This repo contains the code used in the paper Solvent pre-selection for extractive distillation using the Gibbs-Helmholtz Graph Neural Network submitted to ESCAPE-33. This work uses the version v2.0.0 of GH-GNN.

To cite this work use:

@incollection{sanchez2023solvent,
  title={Solvent pre-selection for extractive distillation using Gibbs-Helmholtz Graph Neural Networks},
  author={Sanchez Medina, Edgar Ivan and Sundmacher, Kai},
  booktitle={Computer Aided Chemical Engineering},
  volume={52},
  pages={2037--2042},
  year={2023},
  publisher={Elsevier}
}

To cite GH-GNN use:

@article{sanchez2022ghgnn,
  title={Gibbs-Helmholtz Graph Neural Network: capturing the temperature dependency of activity coefficients at infinite dilution},
  author={Sanchez Medina, Edgar Ivan and Linke, Steffen and Stoll, Martin and Sundmacher, Kai},
  journal={Digital Discovery},
  DOI={10.1039/D2DD00142J},
  year={2023},
  volume={2},
  issue={3},
  pages={781-798},
  publisher={RSC},
}

How to use it?

Solvent preselection using the GH-GNN model can be easily carried out using the solvent_preselection class contained in the file solvent_preselection.py.

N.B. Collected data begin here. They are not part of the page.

/-- ★★ **ENTRY 4 — `L2ReadsNbr … 4 U₁ (RelB i) r √((d+1)|κ|) (blkSK sI ∘ fst) (blkSK sI) evSK (familyOp fun p => (DdS p.1 ∘ₗ DdS p.2) ∘ₗ GcoS)`**: the member
`sup_{μ,ν} ‖h∇_{U,μ}∇_{U,ν}O(f ⊗ E)‖₂`, pair by pair. [cite: Balaban1985BackgroundPropagators, (3.46) p.398 (∇_U∇_UG′ member) + (3.39) p.397; Balaban1984PropagatorsII, (2.51)–(2.52) p.232, (2.54) p.233] -/
theorem l2ReadsNbr_kernelFamilyS_coords_four [Fintype (geo9K i).Site] [DecidableRel (RelB i)]
    (hσI : ∀ (z : SiteY i) (c : IBondY i), blkOf i.D.toDomains z = β i.hN i.D i.hk c → β i.hN i.D i.hk (sI z) = blkOf i.D.toDomains z)
    (hσ1 : ∀ z : SiteY i, (geomT i.D).dist (β i.hN i.D i.hk (sI z)) (blkOf i.D.toDomains z) ≤ 1) {r : ℝ} (hr : 2 ≤ r) :
    L2ReadsNbr (R := R) (H := H) (kernelFamilyS i B cfg O par) 4 U₁ (RelB i) r (Real.sqrt ((d + 1) * Fintype.card κ))
      (blkSK i sI ∘ Prod.fst) (blkSK i sI) (evSK i)
      (familyOp fun p : Fin (d + 1) × Fin (d + 1) =>
        (((etaS i)⁻¹ • coordOpK b (fun _ : Fin (d + 1) => (cdSL i (cfg U₁) p.1).restrictScalars ℝ)) ∘ₗ
            ((etaS i)⁻¹ • coordOpK b (fun _ : Fin (d + 1) => (cdSL i (cfg U₁) p.2).restrictScalars ℝ))) ∘ₗ GcoS i b B cfg O U₁) := by
  obtain ⟨h1, h2, h3, h4⟩ := fields (R := R) (H := H) (κ := κ) i hσI
  refine ⟨h1, h2, h3, h4, ?_⟩
  intro lam h y c hc hcut hx
  cases lam with
  | inr J => cases h with
    | inl z => exact hc
    | inr hh => exact hc
  | inl f => cases h with
    | inr hh => exact hc
    | inl hh =>
        show etaS i ^ ((![2, 1, 1, 0, 0, 0] : Fin 6 → ℕ) 4) * (⨆ E : BallY 𝔸, ((![l2OfY hh (O (cfg U₁) (liftY f (E : 𝔸))),
            ⨆ μ : Fin (d + 1), l2OfY hh (cdS i (cfg U₁) μ (O (cfg U₁) (liftY f (E : 𝔸)))),
            ⨆ μ : Fin (d + 1), l2OfY hh (O (cfg U₁) (cdsS i (cfg U₁) μ (liftY f (E : 𝔸)))),
            ⨆ μ : Fin (d + 1), ⨆ ν : Fin (d + 1), l2OfY hh (cdS i (cfg U₁) μ (O (cfg U₁) (cdsS i (cfg U₁) ν (liftY f (E : 𝔸))))),
            ⨆ μ : Fin (d + 1), ⨆ ν : Fin (d + 1), l2OfY hh (cdS i (cfg U₁) μ (cdS i (cfg U₁) ν (O (cfg U₁) (liftY f (E : 𝔸))))),
            ⨆ μ : Fin (d + 1), ⨆ ν : Fin (d + 1),
              l2OfY hh (O (cfg U₁) (cdsS i (cfg U₁) μ (cdsS i (cfg U₁) ν (liftY f (E : 𝔸)))))] : Fin 6 → ℝ) 4)) ≤ c
        simp only [vec6_four, pow_zero, one_mul]
        refine iSup_ball_le (fun E => Real.iSup_le (fun μ => Real.iSup_le (fun ν => ?_) hc) hc) hc
        have hx' := le_trans (sum_bl2_member_mul_le' (g := geo9K i) (R' := R) (H' := H) (blkSK (κ := κ) i sI) _
          (evSK i (Sum.inl f)) (nbr (geo9K i) r y) (geo9K_cutSup_nonneg i (Sum.inl hh)) (μ, ν)) hx
        dsimp only at hx'
        rw [pairS4_eq, evSK_inl] at hx'
        exact l2OfY_le_of_coordModelS i b hσ1 hr
          (fun _ : Fin (d + 1) => ((cdSL i (cfg U₁) μ).restrictScalars ℝ ∘ₗ (cdSL i (cfg U₁) ν).restrictScalars ℝ) ∘ₗ
            (O (cfg U₁)).restrictScalars ℝ) f hh y (hcut_dist i hcut) hx' E 0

As described in the above mentioned paper, the selction can be performed by either:

  • Relative volatility at infinite dilution
  • Minimum solvent-to-feed ratio

Both methods are conviniently implemented as functions of the class solvent_preselection.

Case studies for the separation of aliphatic/aromatic and olefin/paraffin mixtures are provided on the other respective files.

Example

from solvent_preselection import solvent_preselection

mixture = {
        'c_i': {'smiles':'CCCCCC', 'name':'n-hexane'},
        'c_j': {'smiles':'c1ccccc1', 'name':'benzene'},
        'mixture_type': 'aliphatic_aromatic',
        'T_range': (25 + 273.15, 85 + 273.15),
        }

solvents = [...] # list of solvents SMILES
AD = ... # Applicability domain strategy to be applied to GH-GNN (either 'both', 'class', 'tanimoto or None)

sp = solvent_preselection(mixture, solvents, AD)
sp.screen_with_rv()
sp.screen_with_minSF()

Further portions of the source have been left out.